▶ [ACTIVITY]:
Once the line with "set C' : ℝ := Real.exp (-(s / 4)) with hC'" is found in the data, output it and each following line exactly, up to and including the line with "have hsinh : Real.sinh", and nothing before or after.
(DATA SECTION)
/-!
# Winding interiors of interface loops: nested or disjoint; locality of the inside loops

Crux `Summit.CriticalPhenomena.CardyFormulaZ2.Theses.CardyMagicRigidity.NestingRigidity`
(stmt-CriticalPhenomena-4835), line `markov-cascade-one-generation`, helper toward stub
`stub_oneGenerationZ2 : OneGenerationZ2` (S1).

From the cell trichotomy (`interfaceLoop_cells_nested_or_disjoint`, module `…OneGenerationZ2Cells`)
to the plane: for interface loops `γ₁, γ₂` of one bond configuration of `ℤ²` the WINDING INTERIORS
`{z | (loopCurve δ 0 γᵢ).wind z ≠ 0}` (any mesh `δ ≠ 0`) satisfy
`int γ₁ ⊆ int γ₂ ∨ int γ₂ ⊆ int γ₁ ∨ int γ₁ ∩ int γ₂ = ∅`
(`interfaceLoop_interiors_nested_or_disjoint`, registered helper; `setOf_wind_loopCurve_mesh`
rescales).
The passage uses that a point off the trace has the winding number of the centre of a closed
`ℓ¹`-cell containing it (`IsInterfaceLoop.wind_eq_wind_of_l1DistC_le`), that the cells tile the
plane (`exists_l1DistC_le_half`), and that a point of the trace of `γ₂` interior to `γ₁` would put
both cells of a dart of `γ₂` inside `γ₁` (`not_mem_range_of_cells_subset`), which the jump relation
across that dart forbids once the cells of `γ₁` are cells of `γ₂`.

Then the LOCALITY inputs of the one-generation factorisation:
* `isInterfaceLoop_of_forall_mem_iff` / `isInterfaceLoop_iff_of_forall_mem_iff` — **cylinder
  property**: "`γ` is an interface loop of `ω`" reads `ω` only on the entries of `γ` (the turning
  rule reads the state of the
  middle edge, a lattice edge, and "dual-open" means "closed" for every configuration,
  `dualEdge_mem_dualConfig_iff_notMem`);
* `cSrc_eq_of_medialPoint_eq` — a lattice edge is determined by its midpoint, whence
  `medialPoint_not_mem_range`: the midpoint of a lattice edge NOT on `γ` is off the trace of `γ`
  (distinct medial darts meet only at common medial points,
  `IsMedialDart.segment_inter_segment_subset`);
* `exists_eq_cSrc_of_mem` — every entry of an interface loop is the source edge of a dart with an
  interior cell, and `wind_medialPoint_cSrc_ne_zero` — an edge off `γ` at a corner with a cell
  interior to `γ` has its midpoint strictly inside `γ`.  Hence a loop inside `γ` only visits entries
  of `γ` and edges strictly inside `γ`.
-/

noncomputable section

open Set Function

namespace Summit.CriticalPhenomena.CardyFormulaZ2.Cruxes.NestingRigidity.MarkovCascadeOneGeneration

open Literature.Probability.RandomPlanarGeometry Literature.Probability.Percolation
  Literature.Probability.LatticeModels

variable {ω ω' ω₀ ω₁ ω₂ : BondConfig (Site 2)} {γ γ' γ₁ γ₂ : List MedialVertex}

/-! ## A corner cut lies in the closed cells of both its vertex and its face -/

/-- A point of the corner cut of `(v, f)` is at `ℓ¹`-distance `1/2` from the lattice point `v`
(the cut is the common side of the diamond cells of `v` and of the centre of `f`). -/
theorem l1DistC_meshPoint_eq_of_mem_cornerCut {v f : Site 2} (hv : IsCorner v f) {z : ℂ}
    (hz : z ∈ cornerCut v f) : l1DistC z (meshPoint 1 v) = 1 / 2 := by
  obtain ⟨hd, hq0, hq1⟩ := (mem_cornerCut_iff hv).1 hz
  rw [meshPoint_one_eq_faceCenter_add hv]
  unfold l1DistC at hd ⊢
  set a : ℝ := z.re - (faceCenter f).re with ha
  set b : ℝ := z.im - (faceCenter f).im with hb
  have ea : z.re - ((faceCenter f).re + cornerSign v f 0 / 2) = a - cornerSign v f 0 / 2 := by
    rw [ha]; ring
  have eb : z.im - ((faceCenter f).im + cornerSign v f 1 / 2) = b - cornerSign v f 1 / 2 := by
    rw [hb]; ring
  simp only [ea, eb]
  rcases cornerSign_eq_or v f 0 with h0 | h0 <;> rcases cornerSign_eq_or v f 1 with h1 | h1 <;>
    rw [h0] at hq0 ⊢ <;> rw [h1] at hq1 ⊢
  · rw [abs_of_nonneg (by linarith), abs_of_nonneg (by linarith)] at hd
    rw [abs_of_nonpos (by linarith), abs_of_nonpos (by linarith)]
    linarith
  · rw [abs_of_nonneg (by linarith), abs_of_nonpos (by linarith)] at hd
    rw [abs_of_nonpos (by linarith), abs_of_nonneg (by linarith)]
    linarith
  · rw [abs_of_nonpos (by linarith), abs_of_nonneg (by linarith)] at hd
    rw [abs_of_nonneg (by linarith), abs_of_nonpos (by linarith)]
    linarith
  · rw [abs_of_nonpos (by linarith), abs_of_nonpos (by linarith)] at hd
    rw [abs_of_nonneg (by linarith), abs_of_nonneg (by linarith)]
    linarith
(End DATA SECTION)
(DATA SECTION)
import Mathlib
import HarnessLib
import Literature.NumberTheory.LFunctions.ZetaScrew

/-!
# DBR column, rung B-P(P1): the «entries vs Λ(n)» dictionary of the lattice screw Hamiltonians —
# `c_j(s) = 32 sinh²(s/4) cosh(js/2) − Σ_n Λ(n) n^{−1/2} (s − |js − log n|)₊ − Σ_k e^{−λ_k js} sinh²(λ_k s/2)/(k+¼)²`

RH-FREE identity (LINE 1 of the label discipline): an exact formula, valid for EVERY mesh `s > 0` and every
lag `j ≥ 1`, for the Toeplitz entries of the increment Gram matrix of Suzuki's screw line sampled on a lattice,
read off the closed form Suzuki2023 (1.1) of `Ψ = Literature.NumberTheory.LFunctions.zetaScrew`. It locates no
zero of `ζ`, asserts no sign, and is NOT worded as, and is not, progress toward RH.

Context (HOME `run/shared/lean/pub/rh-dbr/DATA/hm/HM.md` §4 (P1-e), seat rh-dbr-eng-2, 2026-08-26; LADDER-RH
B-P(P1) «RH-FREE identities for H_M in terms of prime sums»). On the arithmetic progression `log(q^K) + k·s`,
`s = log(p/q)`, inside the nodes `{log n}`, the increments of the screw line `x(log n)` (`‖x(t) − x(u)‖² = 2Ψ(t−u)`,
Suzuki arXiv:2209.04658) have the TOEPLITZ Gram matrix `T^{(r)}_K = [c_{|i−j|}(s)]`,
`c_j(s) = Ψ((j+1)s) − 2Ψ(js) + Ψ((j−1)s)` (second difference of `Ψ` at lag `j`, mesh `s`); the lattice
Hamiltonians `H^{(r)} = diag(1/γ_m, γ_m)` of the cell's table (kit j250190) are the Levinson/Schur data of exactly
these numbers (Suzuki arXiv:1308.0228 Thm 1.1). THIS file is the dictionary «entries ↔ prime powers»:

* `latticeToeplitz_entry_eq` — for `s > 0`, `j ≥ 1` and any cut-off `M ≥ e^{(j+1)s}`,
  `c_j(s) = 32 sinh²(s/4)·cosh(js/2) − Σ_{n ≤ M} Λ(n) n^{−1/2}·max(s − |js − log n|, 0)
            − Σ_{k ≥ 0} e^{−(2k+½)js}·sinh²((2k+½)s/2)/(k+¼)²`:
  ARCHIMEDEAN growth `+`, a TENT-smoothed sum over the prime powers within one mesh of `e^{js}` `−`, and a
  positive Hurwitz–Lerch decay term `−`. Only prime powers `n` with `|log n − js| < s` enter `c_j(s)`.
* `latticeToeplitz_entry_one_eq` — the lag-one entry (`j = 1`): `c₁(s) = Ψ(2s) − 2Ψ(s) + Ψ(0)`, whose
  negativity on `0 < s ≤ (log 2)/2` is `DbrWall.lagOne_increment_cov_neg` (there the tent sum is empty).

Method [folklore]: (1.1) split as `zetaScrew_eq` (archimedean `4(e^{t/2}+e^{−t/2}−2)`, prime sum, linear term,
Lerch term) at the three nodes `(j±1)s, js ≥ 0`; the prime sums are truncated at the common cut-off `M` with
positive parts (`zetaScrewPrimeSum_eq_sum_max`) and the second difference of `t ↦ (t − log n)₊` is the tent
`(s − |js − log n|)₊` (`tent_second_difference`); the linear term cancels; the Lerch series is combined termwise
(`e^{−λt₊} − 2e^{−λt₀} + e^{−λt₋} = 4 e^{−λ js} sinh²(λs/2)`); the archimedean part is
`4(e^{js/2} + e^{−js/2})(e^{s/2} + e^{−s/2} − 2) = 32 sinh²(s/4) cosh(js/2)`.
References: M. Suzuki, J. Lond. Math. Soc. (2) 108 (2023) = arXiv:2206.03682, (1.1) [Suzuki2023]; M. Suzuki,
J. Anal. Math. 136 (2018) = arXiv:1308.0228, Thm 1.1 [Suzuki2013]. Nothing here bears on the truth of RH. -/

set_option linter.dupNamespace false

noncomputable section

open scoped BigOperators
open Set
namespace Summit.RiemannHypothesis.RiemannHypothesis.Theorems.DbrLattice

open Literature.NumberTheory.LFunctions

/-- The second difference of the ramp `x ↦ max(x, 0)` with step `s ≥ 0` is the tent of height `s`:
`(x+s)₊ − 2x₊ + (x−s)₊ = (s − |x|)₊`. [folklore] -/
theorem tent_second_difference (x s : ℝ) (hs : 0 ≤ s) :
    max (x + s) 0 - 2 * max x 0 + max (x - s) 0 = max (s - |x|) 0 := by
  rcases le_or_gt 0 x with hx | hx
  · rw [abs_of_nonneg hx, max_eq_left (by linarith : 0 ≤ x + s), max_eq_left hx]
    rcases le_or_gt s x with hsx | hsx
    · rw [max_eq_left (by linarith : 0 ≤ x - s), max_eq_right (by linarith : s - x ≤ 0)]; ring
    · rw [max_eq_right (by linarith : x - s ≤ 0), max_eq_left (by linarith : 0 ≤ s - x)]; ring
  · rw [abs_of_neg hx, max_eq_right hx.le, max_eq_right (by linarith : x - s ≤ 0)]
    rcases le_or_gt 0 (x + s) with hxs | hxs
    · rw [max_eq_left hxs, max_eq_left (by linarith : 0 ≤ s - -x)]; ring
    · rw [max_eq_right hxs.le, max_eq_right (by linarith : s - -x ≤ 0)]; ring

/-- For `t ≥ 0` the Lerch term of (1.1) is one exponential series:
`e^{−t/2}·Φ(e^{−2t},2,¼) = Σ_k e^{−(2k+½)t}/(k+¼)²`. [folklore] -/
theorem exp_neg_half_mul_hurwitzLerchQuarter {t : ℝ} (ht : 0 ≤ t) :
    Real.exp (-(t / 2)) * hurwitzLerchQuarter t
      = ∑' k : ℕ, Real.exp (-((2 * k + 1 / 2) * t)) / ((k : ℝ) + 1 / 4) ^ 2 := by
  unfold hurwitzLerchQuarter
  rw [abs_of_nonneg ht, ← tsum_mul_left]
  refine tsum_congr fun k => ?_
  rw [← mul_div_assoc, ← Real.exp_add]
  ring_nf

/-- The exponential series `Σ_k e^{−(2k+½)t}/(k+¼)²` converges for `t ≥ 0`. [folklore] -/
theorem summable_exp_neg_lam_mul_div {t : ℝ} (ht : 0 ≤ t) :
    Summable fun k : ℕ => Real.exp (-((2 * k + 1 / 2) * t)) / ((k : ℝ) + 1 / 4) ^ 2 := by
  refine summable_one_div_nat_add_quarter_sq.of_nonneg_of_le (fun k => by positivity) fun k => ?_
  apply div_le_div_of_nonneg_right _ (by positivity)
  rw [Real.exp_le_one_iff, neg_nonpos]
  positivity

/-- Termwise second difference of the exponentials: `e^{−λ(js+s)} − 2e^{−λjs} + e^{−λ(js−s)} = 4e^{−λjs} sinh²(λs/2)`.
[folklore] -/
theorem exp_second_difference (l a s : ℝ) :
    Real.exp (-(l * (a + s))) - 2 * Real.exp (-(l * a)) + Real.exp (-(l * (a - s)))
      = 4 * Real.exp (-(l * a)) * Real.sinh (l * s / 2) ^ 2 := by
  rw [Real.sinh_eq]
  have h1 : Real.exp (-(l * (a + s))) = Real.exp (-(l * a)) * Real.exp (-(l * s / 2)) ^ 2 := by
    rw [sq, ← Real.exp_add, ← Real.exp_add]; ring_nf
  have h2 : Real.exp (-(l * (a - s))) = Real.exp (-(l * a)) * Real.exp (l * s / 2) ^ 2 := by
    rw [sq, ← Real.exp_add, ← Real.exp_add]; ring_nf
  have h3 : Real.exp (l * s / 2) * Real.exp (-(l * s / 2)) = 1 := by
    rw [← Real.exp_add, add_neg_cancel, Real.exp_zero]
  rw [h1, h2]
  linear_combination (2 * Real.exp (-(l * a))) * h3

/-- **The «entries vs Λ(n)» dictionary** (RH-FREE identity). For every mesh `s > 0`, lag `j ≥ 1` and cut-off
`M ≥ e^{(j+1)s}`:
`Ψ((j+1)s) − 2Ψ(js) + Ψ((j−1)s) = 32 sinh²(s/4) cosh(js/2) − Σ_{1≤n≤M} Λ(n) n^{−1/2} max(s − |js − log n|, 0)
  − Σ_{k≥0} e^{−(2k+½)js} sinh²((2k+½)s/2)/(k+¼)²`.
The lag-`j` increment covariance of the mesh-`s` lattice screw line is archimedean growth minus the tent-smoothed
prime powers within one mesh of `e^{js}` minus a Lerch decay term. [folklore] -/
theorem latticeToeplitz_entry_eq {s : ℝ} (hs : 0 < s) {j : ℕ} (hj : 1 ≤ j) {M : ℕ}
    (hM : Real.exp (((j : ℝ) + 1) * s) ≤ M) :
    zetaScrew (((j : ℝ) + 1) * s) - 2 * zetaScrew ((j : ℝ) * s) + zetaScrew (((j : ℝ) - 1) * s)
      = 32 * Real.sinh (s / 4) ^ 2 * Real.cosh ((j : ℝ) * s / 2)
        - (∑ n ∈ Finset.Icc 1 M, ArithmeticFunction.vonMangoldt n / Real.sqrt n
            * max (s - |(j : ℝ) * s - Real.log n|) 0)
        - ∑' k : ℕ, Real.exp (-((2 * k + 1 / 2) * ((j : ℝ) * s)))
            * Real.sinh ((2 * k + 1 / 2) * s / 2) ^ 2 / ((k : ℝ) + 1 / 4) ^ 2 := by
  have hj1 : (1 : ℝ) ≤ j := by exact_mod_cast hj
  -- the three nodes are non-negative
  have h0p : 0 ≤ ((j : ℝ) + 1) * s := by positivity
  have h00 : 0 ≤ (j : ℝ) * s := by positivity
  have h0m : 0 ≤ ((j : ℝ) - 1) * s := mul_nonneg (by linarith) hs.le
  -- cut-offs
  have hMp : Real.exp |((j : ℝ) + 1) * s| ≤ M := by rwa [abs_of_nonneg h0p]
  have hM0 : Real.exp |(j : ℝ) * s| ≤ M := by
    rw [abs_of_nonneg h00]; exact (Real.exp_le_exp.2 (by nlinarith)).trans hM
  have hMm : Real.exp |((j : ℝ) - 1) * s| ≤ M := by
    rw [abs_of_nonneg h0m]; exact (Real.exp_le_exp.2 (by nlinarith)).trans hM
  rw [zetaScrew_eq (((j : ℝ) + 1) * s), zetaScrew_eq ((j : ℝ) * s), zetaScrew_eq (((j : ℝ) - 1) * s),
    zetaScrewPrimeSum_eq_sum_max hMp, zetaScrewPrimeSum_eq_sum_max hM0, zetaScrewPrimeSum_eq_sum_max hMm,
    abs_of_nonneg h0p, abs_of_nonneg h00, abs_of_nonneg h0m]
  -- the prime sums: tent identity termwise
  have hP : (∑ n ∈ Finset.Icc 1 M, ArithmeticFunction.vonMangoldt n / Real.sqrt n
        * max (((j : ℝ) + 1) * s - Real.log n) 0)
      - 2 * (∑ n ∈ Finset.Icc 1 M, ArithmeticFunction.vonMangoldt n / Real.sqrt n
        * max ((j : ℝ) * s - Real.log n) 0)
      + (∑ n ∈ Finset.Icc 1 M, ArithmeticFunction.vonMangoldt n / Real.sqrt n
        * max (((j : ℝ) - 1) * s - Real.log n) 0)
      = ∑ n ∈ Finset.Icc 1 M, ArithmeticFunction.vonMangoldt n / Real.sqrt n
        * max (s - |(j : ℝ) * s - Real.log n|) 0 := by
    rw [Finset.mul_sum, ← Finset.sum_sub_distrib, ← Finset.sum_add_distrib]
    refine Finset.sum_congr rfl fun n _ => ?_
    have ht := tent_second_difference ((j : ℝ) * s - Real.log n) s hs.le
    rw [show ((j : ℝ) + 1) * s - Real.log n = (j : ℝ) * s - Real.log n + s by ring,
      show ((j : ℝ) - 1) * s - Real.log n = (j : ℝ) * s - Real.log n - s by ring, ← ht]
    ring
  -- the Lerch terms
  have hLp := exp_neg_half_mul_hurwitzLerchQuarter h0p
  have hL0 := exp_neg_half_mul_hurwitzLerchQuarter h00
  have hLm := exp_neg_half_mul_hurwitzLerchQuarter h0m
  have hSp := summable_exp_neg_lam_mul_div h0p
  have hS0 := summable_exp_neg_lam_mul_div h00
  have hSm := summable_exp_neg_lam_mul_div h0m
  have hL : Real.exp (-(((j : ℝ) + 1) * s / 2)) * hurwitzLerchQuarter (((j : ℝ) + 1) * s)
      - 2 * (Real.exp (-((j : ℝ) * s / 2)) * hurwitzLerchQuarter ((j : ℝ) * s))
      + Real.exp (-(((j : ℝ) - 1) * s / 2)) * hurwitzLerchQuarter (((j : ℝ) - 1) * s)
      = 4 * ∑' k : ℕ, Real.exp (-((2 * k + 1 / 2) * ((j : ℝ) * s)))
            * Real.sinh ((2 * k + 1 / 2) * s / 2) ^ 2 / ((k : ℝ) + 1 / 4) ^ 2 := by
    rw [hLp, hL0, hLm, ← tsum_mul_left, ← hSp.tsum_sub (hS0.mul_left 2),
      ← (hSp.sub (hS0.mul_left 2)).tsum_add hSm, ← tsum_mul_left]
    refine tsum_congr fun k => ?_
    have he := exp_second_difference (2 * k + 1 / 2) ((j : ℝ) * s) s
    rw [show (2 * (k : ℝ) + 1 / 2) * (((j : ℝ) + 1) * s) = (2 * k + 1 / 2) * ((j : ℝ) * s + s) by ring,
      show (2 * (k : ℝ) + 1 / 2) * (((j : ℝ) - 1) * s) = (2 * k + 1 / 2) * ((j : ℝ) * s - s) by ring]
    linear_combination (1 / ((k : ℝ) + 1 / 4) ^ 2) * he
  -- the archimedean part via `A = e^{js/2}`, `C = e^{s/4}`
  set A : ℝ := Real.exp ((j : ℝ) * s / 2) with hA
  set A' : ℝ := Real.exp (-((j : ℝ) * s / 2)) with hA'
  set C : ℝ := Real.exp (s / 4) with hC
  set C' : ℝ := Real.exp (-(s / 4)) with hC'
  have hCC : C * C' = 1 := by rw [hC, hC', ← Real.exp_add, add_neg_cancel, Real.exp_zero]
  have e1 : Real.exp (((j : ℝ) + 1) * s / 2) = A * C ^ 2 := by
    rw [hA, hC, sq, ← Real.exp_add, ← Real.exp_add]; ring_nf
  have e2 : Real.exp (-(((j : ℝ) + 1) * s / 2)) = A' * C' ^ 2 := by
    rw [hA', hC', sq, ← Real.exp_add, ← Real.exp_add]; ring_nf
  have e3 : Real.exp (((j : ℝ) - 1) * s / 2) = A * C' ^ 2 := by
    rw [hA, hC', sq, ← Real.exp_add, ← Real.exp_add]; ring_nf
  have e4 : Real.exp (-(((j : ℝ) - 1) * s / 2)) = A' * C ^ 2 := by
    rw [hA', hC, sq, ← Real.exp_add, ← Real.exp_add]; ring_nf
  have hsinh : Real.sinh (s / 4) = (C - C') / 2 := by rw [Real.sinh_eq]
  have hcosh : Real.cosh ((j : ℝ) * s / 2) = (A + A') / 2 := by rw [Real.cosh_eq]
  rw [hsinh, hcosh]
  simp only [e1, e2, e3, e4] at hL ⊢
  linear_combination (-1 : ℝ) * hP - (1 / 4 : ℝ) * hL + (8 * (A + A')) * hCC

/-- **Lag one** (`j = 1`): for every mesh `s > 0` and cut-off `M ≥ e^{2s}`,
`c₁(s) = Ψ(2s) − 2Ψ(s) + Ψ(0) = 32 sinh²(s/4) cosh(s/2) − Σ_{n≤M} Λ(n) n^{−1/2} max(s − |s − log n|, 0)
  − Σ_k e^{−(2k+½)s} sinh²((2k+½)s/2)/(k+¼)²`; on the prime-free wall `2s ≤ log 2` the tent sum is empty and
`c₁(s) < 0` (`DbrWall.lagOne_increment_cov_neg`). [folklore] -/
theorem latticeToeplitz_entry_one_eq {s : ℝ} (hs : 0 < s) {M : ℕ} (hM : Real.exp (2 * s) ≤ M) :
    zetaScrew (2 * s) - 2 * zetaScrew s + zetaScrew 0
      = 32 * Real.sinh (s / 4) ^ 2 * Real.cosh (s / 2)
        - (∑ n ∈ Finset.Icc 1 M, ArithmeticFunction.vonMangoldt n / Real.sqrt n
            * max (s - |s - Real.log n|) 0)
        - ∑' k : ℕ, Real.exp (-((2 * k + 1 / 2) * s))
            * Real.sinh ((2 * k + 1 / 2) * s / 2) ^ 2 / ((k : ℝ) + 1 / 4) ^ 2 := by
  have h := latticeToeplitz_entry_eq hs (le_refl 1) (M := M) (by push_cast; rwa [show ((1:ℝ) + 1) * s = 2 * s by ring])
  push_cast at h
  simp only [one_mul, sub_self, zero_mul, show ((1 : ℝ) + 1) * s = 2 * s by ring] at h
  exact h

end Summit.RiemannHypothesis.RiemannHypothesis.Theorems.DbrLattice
(End DATA SECTION)
▶ [OUTPUT OF THE TASK]:
  set C' : ℝ := Real.exp (-(s / 4)) with hC'
  have hCC : C * C' = 1 := by rw [hC, hC', ← Real.exp_add, add_neg_cancel, Real.exp_zero]
  have e1 : Real.exp (((j : ℝ) + 1) * s / 2) = A * C ^ 2 := by
    rw [hA, hC, sq, ← Real.exp_add, ← Real.exp_add]; ring_nf
  have e2 : Real.exp (-(((j : ℝ) + 1) * s / 2)) = A' * C' ^ 2 := by
    rw [hA', hC', sq, ← Real.exp_add, ← Real.exp_add]; ring_nf
  have e3 : Real.exp (((j : ℝ) - 1) * s / 2) = A * C' ^ 2 := by
    rw [hA, hC', sq, ← Real.exp_add, ← Real.exp_add]; ring_nf
  have e4 : Real.exp (-(((j : ℝ) - 1) * s / 2)) = A' * C ^ 2 := by
    rw [hA', hC, sq, ← Real.exp_add, ← Real.exp_add]; ring_nf
  have hsinh : Real.sinh (s / 4) = (C - C') / 2 := by rw [Real.sinh_eq]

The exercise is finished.